THE PROBLEM –
The task calls for every line of the data to be repeated exactly.

#### ENTRIES SUPPLIED ####

import Literature.Geometry.Kaehler.ComplexTorusHodgeGroupSpecialLinear
import Literature.Geometry.Kaehler.ComplexTorusHodgeGroupProductDual
import Literature.Geometry.Kaehler.ComplexTorusPicardNumberProduct
import HarnessLib

/-!
# `Hg(X) = SL(V)`, `g ≥ 2 ⟹ Hom_ℚ(X, X̂) = 0`: the general complex torus is not isogenous to its dual,
# and `X × X̂ ≁ X × X`

`[topic Geometry/Kaehler]` — a short sequel to `ComplexTorusHodgeGroupSpecialLinear` (§10 `SquareAllDegrees`:
`H^{2q}_Hodge(X²) = 0` for `q ∉ {0, g, 2g}` when `Hg(X) = SL(V)`) through the tree's decomposition of the Néron–Severi group
of a product, `ComplexTorusPicardNumberProduct` (`finrank_neronSeveriGroup_prod_eq_add_finrank_homRat_dual`:
`ρ(X₁ × X₂) = ρ(X₁) + ρ(X₂) + dim_ℚ Hom_ℚ(X₂, X̂₁)`, Hulek–Laface 2019, Prop. 2.2; `X̂ = ComplexTorus (dualPeriod Φ)`).
It complements, BY NAME, `ComplexTorusNotIsogenousToDual` (p12: Lange's §2.1.6 Exercise (9)(b) by an algebraically
independent period matrix, `exists_not_isIsogenous_dual`) and `ComplexTorusLazzeriJacobianCurve`
(`isIsomorphic_dual_self_of_finrank_eq_one`: every one-dimensional torus IS isomorphic to its dual) with the
Hodge-theoretic criterion: EVERY complex torus of dimension `g ≥ 2` whose Hodge group is the full special linear group
(the general torus) has `Hom_ℚ(X, X̂) = 0`.

* `finrank_homRat_dual_eq_finrank_hodgeClasses_prod_sub` / `…_sq_sub` — **`dim_ℚ Hom_ℚ(X, X̂) = ρ(X × X) − 2ρ(X)`** for every
  complex torus; `homRat_dual_eq_bot_of_hodgeClasses_prod_one_eq_bot` — `H²_Hodge(X × X) = 0 ⟹ Hom_ℚ(X, X̂) = 0`.
* `homRat_dual_eq_bot_of_hodgeGroup_eq_top` — **`Hg(X) = SL(V)`, `g ≥ 2 ⟹ Hom_ℚ(X, X̂) = 0`** (`ρ(X²) = 0 = ρ(X)`);
  `not_isIsogenous_dual_of_hodgeGroup_eq_top` (and `'`) — **`X ≁ X̂`** (the rational representation of an isogeny is a
  non-zero element of `Hom_ℚ(X, X̂)`, Lemma 1.1.11 / `isIsogeny_iff_det_ne_zero`); `hodgeGroup_dualPeriod_eq_top_iff` —
  `Hg(X̂) = SL ⟺ Hg(X) = SL` (`hodgeGroup_dual`: `Hg(X̂) = ᵗHg(X)⁻¹`), whence `homRat_dual_dual_eq_bot_of_hodgeGroup_eq_top`.
* (rider) `homRat_dualPeriod_dualPeriod_right` (`Hom_ℚ(Y, X̂̂) = Hom_ℚ(Y, X)`: `J_{X̂̂} = −ᵗ(−ᵗJ) = J`),
  `homRat_dual_left_eq_bot_of_hodgeGroup_eq_top` — **`Hom_ℚ(X̂, X) = 0`**, `finrank_endAlgRat_prod_dual_of_hodgeGroup_eq_top` —
  **`dim_ℚ End_ℚ(X × X̂) = 2`** (`End_ℚ(X × X̂) = ℚ × ℚ` by the tree's `finrank_endAlgRat_prod_eq`), and the dual torus of a
  general torus is general: `endAlgRat_dual_eq_bot_of_hodgeGroup_eq_top`, `isSimple_dual_of_hodgeGroup_eq_top`,
  `hodgeClasses_dual_eq_bot_of_hodgeGroup_eq_top`, `not_isAbelianVariety_dual_of_hodgeGroup_eq_top`.
* `not_isIsogenous_prod_dual_prod_self_of_hodgeGroup_eq_top` — **`X × X̂ ≁ X × X`**: `ρ(X × X̂) ≥ dim_ℚ End_ℚ(X̂) ≥ 1` (the
  Poincaré bundle) while `ρ(X × X) = 0`, and `ρ` is an isogeny invariant.

Sources: H. Lange, *Abelian Varieties over the Complex Numbers* (2023), §2.1.6 Exercise (9)(b) ("Conclude that there exists
a complex torus `X` not isogenous to its dual `X̂`."), §1.1.2 Prop. 1.1.6 / Lemma 1.1.11 (`Hom_ℚ` and the rational
representation), §1.4.5 Exercise (3) (`(X₁ × X₂)^ ≅ X̂₁ × X̂₂`), §7.2.2 Thm. 7.2.4 (p. 331: Hodge classes are the invariants
of the Hodge group); K. Hulek, R. Laface, *On the Picard numbers of abelian varieties* (2019), §2.1 Prop. 2.2;
Green–Griffiths–Kerr 2012, §I.B (I.B.3).  THEOREMS ONLY (no definition, no named fact, net debt 0).

## References

* [cite: Lange2023AbelianVarietiesComplex, §2.1.6 Exercise (9)(b); §1.1.2 Prop. 1.1.6, Lemma 1.1.11; §1.4.5 Exercise (3); §7.2.2 Thm. 7.2.4 (p. 331); §7.3.3 Exercise (1)(a)]
* [cite: HulekLaface2019PicardNumbersAV, §2.1 Prop. 2.2, Cor. 2.3]
* [cite: GreenGriffithsKerr2012, §I.B (I.B.3)]
-/

noncomputable section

####

FINISHED EXERCISE –
import Literature.Geometry.Kaehler.ComplexTorusHodgeGroupSpecialLinear
import Literature.Geometry.Kaehler.ComplexTorusHodgeGroupProductDual
import Literature.Geometry.Kaehler.ComplexTorusPicardNumberProduct
import HarnessLib

/-!
# `Hg(X) = SL(V)`, `g ≥ 2 ⟹ Hom_ℚ(X, X̂) = 0`: the general complex torus is not isogenous to its dual,
# and `X × X̂ ≁ X × X`

`[topic Geometry/Kaehler]` — a short sequel to `ComplexTorusHodgeGroupSpecialLinear` (§10 `SquareAllDegrees`:
`H^{2q}_Hodge(X²) = 0` for `q ∉ {0, g, 2g}` when `Hg(X) = SL(V)`) through the tree's decomposition of the Néron–Severi group
of a product, `ComplexTorusPicardNumberProduct` (`finrank_neronSeveriGroup_prod_eq_add_finrank_homRat_dual`:
`ρ(X₁ × X₂) = ρ(X₁) + ρ(X₂) + dim_ℚ Hom_ℚ(X₂, X̂₁)`, Hulek–Laface 2019, Prop. 2.2; `X̂ = ComplexTorus (dualPeriod Φ)`).
It complements, BY NAME, `ComplexTorusNotIsogenousToDual` (p12: Lange's §2.1.6 Exercise (9)(b) by an algebraically
independent period matrix, `exists_not_isIsogenous_dual`) and `ComplexTorusLazzeriJacobianCurve`
(`isIsomorphic_dual_self_of_finrank_eq_one`: every one-dimensional torus IS isomorphic to its dual) with the
Hodge-theoretic criterion: EVERY complex torus of dimension `g ≥ 2` whose Hodge group is the full special linear group
(the general torus) has `Hom_ℚ(X, X̂) = 0`.

* `finrank_homRat_dual_eq_finrank_hodgeClasses_prod_sub` / `…_sq_sub` — **`dim_ℚ Hom_ℚ(X, X̂) = ρ(X × X) − 2ρ(X)`** for every
  complex torus; `homRat_dual_eq_bot_of_hodgeClasses_prod_one_eq_bot` — `H²_Hodge(X × X) = 0 ⟹ Hom_ℚ(X, X̂) = 0`.
* `homRat_dual_eq_bot_of_hodgeGroup_eq_top` — **`Hg(X) = SL(V)`, `g ≥ 2 ⟹ Hom_ℚ(X, X̂) = 0`** (`ρ(X²) = 0 = ρ(X)`);
  `not_isIsogenous_dual_of_hodgeGroup_eq_top` (and `'`) — **`X ≁ X̂`** (the rational representation of an isogeny is a
  non-zero element of `Hom_ℚ(X, X̂)`, Lemma 1.1.11 / `isIsogeny_iff_det_ne_zero`); `hodgeGroup_dualPeriod_eq_top_iff` —
  `Hg(X̂) = SL ⟺ Hg(X) = SL` (`hodgeGroup_dual`: `Hg(X̂) = ᵗHg(X)⁻¹`), whence `homRat_dual_dual_eq_bot_of_hodgeGroup_eq_top`.
* (rider) `homRat_dualPeriod_dualPeriod_right` (`Hom_ℚ(Y, X̂̂) = Hom_ℚ(Y, X)`: `J_{X̂̂} = −ᵗ(−ᵗJ) = J`),
  `homRat_dual_left_eq_bot_of_hodgeGroup_eq_top` — **`Hom_ℚ(X̂, X) = 0`**, `finrank_endAlgRat_prod_dual_of_hodgeGroup_eq_top` —
  **`dim_ℚ End_ℚ(X × X̂) = 2`** (`End_ℚ(X × X̂) = ℚ × ℚ` by the tree's `finrank_endAlgRat_prod_eq`), and the dual torus of a
  general torus is general: `endAlgRat_dual_eq_bot_of_hodgeGroup_eq_top`, `isSimple_dual_of_hodgeGroup_eq_top`,
  `hodgeClasses_dual_eq_bot_of_hodgeGroup_eq_top`, `not_isAbelianVariety_dual_of_hodgeGroup_eq_top`.
* `not_isIsogenous_prod_dual_prod_self_of_hodgeGroup_eq_top` — **`X × X̂ ≁ X × X`**: `ρ(X × X̂) ≥ dim_ℚ End_ℚ(X̂) ≥ 1` (the
  Poincaré bundle) while `ρ(X × X) = 0`, and `ρ` is an isogeny invariant.

Sources: H. Lange, *Abelian Varieties over the Complex Numbers* (2023), §2.1.6 Exercise (9)(b) ("Conclude that there exists
a complex torus `X` not isogenous to its dual `X̂`."), §1.1.2 Prop. 1.1.6 / Lemma 1.1.11 (`Hom_ℚ` and the rational
representation), §1.4.5 Exercise (3) (`(X₁ × X₂)^ ≅ X̂₁ × X̂₂`), §7.2.2 Thm. 7.2.4 (p. 331: Hodge classes are the invariants
of the Hodge group); K. Hulek, R. Laface, *On the Picard numbers of abelian varieties* (2019), §2.1 Prop. 2.2;
Green–Griffiths–Kerr 2012, §I.B (I.B.3).  THEOREMS ONLY (no definition, no named fact, net debt 0).

## References

* [cite: Lange2023AbelianVarietiesComplex, §2.1.6 Exercise (9)(b); §1.1.2 Prop. 1.1.6, Lemma 1.1.11; §1.4.5 Exercise (3); §7.2.2 Thm. 7.2.4 (p. 331); §7.3.3 Exercise (1)(a)]
* [cite: HulekLaface2019PicardNumbersAV, §2.1 Prop. 2.2, Cor. 2.3]
* [cite: GreenGriffithsKerr2012, §I.B (I.B.3)]
-/

noncomputable section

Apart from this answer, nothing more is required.